### Data records:
*** Begin section ***

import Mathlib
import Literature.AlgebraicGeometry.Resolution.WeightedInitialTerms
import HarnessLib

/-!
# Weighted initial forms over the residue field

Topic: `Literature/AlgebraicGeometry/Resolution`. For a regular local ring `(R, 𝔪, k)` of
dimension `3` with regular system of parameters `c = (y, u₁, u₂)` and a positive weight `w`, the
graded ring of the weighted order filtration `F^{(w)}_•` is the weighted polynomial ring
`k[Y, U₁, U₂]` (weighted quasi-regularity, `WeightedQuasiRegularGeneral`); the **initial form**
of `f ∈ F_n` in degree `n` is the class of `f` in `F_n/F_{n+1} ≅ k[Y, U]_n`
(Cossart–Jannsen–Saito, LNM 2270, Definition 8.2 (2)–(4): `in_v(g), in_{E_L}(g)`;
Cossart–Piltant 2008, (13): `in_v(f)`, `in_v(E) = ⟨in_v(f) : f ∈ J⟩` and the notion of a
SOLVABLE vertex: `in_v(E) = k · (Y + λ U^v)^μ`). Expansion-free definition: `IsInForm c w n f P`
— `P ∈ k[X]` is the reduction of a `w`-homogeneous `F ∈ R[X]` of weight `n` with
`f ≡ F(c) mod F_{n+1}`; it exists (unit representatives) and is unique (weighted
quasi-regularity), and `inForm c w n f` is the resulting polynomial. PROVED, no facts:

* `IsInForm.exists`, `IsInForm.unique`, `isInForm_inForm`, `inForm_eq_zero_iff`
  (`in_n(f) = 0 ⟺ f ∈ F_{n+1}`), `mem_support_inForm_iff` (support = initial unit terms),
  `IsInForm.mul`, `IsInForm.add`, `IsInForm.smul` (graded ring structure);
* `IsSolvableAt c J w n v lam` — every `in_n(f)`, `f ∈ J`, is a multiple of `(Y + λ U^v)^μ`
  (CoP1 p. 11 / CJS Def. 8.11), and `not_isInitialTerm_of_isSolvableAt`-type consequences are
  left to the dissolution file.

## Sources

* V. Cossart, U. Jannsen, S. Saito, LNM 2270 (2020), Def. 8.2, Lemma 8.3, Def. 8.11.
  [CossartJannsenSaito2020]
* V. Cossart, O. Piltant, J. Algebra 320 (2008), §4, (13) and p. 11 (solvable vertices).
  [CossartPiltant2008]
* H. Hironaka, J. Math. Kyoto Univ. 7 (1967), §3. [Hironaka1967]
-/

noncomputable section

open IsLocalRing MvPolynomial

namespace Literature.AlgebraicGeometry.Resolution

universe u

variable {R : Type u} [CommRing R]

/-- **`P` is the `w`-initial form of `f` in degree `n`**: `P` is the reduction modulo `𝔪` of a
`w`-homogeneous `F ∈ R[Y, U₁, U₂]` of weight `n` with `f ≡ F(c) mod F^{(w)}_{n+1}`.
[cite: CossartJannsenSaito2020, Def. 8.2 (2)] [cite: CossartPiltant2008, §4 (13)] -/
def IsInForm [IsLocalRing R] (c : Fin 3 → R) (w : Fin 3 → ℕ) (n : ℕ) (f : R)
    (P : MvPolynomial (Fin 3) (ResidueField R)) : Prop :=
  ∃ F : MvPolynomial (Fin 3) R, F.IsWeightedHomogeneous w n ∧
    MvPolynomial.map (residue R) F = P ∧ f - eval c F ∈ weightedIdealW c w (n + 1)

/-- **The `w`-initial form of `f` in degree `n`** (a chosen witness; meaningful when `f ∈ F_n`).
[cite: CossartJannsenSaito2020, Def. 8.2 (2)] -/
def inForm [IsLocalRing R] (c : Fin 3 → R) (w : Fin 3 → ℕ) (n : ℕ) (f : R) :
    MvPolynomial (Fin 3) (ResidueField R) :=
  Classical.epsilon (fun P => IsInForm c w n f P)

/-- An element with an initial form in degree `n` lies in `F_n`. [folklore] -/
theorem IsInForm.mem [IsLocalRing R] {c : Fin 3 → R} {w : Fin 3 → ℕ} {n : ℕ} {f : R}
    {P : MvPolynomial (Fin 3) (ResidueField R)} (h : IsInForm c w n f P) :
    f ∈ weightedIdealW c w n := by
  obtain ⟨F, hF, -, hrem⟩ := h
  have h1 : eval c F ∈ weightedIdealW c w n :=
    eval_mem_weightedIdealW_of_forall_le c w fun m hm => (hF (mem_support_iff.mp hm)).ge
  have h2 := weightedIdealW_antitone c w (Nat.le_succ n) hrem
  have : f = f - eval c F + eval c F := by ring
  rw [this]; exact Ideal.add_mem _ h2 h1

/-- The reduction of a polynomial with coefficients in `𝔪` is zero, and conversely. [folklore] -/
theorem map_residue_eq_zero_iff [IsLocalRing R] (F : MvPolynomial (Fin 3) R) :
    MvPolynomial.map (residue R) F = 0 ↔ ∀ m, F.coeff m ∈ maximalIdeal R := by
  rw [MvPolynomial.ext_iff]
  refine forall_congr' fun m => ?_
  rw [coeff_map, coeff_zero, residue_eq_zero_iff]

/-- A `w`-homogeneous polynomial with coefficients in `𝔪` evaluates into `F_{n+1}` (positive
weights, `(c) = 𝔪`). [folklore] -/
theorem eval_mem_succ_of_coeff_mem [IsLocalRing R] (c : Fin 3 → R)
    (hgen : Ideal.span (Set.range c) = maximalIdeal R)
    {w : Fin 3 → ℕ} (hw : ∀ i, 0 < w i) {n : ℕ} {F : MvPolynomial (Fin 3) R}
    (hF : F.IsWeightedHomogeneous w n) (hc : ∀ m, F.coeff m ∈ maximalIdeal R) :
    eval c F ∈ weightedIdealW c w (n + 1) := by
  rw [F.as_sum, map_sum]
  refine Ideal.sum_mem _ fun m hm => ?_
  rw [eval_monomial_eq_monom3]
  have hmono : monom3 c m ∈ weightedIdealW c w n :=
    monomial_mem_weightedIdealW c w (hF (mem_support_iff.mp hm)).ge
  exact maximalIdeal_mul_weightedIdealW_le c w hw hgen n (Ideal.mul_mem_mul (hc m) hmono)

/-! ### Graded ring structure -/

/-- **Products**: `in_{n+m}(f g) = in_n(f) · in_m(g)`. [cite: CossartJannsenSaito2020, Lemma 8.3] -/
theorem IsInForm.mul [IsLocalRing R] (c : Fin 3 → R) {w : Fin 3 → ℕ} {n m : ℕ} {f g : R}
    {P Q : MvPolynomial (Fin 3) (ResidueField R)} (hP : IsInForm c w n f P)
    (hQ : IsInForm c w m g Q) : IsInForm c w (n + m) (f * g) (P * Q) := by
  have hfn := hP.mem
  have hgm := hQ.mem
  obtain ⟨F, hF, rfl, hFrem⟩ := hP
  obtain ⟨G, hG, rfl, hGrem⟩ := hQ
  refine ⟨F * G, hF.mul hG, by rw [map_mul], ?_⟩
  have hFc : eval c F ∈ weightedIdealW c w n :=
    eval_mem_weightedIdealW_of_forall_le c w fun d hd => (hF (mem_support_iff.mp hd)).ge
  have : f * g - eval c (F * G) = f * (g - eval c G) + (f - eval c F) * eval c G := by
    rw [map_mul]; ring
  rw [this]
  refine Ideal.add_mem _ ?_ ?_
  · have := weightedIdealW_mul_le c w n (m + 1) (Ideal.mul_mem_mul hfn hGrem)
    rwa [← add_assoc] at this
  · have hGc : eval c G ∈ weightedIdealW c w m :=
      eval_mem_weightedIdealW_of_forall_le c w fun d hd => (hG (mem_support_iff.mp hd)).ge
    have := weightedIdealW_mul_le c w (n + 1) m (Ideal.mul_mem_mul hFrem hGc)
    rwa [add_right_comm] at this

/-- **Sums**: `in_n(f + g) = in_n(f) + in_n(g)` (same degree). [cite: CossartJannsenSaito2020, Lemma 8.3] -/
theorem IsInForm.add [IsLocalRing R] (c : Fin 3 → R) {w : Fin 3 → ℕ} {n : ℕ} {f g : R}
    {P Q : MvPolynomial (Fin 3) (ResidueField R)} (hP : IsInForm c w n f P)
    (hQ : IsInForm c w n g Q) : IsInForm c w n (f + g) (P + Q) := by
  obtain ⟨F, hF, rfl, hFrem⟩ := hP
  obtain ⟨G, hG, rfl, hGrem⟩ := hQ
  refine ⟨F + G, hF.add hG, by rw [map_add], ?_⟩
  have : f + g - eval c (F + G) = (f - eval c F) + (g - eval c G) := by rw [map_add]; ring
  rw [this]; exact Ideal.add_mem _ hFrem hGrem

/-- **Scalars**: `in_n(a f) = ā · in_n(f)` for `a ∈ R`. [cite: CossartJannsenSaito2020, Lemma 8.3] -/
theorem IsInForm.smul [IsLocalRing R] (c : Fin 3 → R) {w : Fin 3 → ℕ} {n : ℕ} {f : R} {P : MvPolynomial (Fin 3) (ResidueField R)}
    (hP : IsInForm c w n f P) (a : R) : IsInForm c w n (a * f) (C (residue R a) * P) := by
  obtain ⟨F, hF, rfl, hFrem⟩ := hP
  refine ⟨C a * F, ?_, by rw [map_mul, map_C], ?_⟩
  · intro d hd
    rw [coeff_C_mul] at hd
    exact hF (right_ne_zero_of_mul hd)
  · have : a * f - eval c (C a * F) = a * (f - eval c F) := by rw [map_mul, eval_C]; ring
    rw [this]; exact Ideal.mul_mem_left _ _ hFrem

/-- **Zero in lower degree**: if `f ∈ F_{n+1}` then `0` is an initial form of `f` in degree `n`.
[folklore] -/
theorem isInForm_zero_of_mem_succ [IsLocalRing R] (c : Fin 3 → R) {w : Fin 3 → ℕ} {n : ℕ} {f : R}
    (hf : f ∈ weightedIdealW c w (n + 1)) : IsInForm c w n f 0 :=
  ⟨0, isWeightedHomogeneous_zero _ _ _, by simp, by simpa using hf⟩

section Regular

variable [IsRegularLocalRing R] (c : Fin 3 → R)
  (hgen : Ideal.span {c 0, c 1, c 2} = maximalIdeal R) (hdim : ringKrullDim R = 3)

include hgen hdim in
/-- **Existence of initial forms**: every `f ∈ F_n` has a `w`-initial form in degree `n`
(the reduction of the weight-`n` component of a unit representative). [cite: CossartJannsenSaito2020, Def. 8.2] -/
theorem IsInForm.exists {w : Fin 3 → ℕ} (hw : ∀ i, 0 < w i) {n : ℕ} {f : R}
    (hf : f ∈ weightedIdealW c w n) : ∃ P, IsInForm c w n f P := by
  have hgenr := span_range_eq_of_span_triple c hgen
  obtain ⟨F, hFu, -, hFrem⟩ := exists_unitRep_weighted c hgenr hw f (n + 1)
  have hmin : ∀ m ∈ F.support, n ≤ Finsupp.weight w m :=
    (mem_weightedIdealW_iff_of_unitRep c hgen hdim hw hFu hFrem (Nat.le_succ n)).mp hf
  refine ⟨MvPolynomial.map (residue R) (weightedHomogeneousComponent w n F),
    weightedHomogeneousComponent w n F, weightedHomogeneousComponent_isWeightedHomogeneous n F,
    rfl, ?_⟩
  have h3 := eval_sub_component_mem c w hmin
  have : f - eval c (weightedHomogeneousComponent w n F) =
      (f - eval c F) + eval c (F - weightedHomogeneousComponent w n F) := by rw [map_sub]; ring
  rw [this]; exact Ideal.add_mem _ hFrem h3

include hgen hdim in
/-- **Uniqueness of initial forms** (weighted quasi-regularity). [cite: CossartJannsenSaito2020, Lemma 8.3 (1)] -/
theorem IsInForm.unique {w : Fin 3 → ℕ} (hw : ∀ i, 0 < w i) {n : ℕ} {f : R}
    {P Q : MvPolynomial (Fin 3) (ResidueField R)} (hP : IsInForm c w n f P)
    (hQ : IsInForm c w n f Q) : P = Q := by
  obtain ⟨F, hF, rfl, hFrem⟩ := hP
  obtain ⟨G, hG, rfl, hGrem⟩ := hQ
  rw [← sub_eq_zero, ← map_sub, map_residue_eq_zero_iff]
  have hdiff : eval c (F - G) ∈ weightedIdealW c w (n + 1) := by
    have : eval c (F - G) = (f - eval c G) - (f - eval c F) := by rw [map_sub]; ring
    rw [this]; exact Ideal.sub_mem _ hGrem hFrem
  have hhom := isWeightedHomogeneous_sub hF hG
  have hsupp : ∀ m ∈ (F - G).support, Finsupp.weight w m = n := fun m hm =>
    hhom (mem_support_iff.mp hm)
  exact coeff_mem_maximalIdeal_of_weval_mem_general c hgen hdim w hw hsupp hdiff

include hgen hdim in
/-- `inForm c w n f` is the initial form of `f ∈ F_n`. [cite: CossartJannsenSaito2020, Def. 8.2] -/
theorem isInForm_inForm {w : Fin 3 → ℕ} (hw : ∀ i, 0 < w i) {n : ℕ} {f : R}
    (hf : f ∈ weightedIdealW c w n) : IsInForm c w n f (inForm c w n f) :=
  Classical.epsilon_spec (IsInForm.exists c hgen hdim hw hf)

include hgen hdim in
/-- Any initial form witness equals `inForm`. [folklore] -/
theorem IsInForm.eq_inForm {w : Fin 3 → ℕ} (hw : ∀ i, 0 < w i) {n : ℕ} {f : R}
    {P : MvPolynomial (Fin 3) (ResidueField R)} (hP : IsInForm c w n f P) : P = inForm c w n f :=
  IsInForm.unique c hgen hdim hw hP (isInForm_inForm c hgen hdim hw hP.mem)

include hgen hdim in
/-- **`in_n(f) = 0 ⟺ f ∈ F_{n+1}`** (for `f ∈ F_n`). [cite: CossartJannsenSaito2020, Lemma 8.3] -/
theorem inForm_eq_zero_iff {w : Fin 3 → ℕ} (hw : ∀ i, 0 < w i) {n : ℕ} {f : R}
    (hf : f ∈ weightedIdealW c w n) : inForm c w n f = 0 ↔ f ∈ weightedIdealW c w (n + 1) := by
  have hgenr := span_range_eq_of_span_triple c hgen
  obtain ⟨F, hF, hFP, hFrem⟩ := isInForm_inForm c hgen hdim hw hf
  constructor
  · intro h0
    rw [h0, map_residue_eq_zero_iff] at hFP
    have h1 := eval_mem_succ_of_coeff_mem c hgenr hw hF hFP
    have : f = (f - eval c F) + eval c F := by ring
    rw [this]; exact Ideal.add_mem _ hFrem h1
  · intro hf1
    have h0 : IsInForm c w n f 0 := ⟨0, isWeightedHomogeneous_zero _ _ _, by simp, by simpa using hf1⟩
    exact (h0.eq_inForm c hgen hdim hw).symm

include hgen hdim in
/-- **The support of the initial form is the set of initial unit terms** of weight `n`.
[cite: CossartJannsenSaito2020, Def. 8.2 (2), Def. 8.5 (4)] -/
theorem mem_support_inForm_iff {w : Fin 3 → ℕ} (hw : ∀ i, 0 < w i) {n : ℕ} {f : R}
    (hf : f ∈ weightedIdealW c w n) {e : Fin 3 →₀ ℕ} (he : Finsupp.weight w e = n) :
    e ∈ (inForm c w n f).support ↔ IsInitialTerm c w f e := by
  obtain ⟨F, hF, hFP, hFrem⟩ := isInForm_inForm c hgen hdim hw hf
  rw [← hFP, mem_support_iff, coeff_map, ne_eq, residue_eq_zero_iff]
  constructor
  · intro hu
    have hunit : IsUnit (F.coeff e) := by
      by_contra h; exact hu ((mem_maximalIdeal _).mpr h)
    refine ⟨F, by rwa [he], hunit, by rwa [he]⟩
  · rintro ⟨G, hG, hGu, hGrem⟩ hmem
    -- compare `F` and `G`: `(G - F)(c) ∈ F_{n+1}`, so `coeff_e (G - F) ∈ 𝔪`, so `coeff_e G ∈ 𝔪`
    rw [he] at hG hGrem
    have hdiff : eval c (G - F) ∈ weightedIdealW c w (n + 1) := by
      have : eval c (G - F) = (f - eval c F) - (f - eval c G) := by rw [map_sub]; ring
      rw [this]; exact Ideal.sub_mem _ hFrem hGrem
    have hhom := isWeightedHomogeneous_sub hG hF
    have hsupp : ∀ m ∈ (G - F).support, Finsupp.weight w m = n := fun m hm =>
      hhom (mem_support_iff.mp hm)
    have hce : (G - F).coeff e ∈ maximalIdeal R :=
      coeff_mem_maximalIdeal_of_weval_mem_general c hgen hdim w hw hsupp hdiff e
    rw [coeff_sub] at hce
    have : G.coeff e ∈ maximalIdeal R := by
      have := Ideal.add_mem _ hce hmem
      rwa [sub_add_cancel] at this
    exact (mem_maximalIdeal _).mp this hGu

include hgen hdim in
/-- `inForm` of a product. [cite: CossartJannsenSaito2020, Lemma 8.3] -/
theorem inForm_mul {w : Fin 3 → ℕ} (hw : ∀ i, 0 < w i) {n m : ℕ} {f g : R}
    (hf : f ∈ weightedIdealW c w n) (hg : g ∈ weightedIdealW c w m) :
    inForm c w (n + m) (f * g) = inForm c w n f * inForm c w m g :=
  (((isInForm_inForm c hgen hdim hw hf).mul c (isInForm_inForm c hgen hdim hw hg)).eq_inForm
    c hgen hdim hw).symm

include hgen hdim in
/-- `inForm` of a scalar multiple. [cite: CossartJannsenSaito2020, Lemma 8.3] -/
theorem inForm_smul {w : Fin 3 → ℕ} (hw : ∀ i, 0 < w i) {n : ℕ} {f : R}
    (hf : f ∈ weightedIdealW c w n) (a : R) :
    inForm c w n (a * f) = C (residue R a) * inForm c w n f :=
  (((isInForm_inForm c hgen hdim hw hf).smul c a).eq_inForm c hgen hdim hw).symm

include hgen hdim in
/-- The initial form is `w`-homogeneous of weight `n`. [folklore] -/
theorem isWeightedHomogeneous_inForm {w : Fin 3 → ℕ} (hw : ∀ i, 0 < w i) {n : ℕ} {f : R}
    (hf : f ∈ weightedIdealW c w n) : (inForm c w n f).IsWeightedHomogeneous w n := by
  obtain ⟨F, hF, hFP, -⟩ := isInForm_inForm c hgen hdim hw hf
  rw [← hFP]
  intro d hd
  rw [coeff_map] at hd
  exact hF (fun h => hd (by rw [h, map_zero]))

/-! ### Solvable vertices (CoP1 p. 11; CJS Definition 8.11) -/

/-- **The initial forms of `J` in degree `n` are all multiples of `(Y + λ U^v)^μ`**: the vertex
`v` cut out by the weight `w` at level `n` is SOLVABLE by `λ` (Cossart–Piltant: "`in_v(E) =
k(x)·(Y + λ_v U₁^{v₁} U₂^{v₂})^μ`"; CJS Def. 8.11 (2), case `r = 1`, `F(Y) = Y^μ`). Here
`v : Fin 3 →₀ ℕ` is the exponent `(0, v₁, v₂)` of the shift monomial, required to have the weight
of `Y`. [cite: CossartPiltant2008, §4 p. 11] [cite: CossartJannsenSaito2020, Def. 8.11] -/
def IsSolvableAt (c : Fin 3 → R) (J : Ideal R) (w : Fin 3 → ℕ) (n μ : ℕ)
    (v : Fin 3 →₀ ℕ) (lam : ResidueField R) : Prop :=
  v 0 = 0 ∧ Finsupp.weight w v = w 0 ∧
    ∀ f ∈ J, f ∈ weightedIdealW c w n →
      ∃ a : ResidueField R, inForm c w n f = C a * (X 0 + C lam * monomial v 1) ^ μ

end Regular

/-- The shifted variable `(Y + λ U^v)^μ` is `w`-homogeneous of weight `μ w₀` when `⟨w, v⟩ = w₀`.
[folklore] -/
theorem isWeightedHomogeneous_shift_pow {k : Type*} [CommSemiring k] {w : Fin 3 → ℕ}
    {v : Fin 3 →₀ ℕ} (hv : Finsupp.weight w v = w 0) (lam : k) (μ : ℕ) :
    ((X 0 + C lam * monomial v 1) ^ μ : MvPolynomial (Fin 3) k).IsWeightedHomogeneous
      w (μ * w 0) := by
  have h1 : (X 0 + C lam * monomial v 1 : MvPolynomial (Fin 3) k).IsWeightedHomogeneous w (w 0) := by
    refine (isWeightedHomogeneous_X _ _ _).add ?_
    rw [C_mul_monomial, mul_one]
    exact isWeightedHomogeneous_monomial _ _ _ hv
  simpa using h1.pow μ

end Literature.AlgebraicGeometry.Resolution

*** End section ***
*** Begin section ***

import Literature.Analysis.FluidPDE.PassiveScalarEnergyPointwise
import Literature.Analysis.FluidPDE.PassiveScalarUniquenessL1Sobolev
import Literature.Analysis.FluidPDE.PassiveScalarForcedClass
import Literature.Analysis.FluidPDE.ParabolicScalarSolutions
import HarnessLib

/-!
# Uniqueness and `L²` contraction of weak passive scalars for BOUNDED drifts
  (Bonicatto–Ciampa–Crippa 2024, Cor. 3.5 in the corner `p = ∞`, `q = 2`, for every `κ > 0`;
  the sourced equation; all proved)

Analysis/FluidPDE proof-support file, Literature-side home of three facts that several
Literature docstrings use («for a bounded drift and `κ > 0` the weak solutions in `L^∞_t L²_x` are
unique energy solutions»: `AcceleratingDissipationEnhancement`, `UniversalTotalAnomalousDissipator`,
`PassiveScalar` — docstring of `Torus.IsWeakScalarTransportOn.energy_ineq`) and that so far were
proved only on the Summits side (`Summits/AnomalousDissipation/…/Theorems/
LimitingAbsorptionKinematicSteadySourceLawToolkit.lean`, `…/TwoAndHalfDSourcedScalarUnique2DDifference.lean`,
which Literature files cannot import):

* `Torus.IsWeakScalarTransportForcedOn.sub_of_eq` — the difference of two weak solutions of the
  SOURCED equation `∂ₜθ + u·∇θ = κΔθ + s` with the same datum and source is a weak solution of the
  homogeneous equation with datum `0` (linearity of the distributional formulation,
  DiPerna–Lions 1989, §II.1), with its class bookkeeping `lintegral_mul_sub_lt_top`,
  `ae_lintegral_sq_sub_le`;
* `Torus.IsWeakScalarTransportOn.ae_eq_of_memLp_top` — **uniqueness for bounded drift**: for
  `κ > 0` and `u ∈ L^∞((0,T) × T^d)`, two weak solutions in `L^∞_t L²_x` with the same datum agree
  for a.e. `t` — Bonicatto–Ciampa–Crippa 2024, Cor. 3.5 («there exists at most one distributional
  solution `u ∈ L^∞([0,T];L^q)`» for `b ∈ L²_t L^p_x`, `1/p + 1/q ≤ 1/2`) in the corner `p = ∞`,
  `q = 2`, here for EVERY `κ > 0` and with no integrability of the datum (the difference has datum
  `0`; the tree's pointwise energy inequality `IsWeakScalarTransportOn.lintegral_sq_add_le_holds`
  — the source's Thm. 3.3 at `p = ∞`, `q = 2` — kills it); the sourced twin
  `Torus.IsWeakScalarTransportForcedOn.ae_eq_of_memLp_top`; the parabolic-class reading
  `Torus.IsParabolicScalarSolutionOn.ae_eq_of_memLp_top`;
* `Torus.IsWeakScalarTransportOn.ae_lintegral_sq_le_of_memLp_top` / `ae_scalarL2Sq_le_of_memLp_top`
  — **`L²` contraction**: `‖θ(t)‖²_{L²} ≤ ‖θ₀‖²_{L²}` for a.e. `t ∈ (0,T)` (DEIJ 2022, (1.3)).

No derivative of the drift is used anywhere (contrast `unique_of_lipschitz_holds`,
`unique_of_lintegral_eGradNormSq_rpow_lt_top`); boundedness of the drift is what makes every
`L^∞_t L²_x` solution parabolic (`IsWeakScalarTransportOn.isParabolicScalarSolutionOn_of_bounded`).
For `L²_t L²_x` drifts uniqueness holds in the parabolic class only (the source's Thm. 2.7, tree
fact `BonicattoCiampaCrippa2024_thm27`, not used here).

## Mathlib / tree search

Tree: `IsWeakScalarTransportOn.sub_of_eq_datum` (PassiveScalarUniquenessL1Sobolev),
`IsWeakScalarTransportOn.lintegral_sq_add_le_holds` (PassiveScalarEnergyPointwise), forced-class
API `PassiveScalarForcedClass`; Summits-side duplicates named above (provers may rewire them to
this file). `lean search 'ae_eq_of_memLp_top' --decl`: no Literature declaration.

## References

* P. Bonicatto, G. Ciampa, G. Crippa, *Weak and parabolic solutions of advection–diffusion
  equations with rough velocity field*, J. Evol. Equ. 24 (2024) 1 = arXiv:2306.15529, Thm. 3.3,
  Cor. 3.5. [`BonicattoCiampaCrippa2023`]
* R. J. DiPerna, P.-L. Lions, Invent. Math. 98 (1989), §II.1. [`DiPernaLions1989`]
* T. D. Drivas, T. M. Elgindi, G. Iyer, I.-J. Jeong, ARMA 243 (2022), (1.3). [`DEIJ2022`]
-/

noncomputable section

*** End section ***

### Goal of the exercise:
What is asked for is an exact copy of the lines above from the one containing "import Mathlib" through the one containing "CossartPiltant2008, §4 (13)] -/", and only those.

### Answer section:
import Mathlib
import Literature.AlgebraicGeometry.Resolution.WeightedInitialTerms
import HarnessLib

/-!
# Weighted initial forms over the residue field

Topic: `Literature/AlgebraicGeometry/Resolution`. For a regular local ring `(R, 𝔪, k)` of
dimension `3` with regular system of parameters `c = (y, u₁, u₂)` and a positive weight `w`, the
graded ring of the weighted order filtration `F^{(w)}_•` is the weighted polynomial ring
`k[Y, U₁, U₂]` (weighted quasi-regularity, `WeightedQuasiRegularGeneral`); the **initial form**
of `f ∈ F_n` in degree `n` is the class of `f` in `F_n/F_{n+1} ≅ k[Y, U]_n`
(Cossart–Jannsen–Saito, LNM 2270, Definition 8.2 (2)–(4): `in_v(g), in_{E_L}(g)`;
Cossart–Piltant 2008, (13): `in_v(f)`, `in_v(E) = ⟨in_v(f) : f ∈ J⟩` and the notion of a
SOLVABLE vertex: `in_v(E) = k · (Y + λ U^v)^μ`). Expansion-free definition: `IsInForm c w n f P`
— `P ∈ k[X]` is the reduction of a `w`-homogeneous `F ∈ R[X]` of weight `n` with
`f ≡ F(c) mod F_{n+1}`; it exists (unit representatives) and is unique (weighted
quasi-regularity), and `inForm c w n f` is the resulting polynomial. PROVED, no facts:

* `IsInForm.exists`, `IsInForm.unique`, `isInForm_inForm`, `inForm_eq_zero_iff`
  (`in_n(f) = 0 ⟺ f ∈ F_{n+1}`), `mem_support_inForm_iff` (support = initial unit terms),
  `IsInForm.mul`, `IsInForm.add`, `IsInForm.smul` (graded ring structure);
* `IsSolvableAt c J w n v lam` — every `in_n(f)`, `f ∈ J`, is a multiple of `(Y + λ U^v)^μ`
  (CoP1 p. 11 / CJS Def. 8.11), and `not_isInitialTerm_of_isSolvableAt`-type consequences are
  left to the dissolution file.

## Sources

* V. Cossart, U. Jannsen, S. Saito, LNM 2270 (2020), Def. 8.2, Lemma 8.3, Def. 8.11.
  [CossartJannsenSaito2020]
* V. Cossart, O. Piltant, J. Algebra 320 (2008), §4, (13) and p. 11 (solvable vertices).
  [CossartPiltant2008]
* H. Hironaka, J. Math. Kyoto Univ. 7 (1967), §3. [Hironaka1967]
-/

noncomputable section

open IsLocalRing MvPolynomial

namespace Literature.AlgebraicGeometry.Resolution

universe u

variable {R : Type u} [CommRing R]

/-- **`P` is the `w`-initial form of `f` in degree `n`**: `P` is the reduction modulo `𝔪` of a
`w`-homogeneous `F ∈ R[Y, U₁, U₂]` of weight `n` with `f ≡ F(c) mod F^{(w)}_{n+1}`.
[cite: CossartJannsenSaito2020, Def. 8.2 (2)] [cite: CossartPiltant2008, §4 (13)] -/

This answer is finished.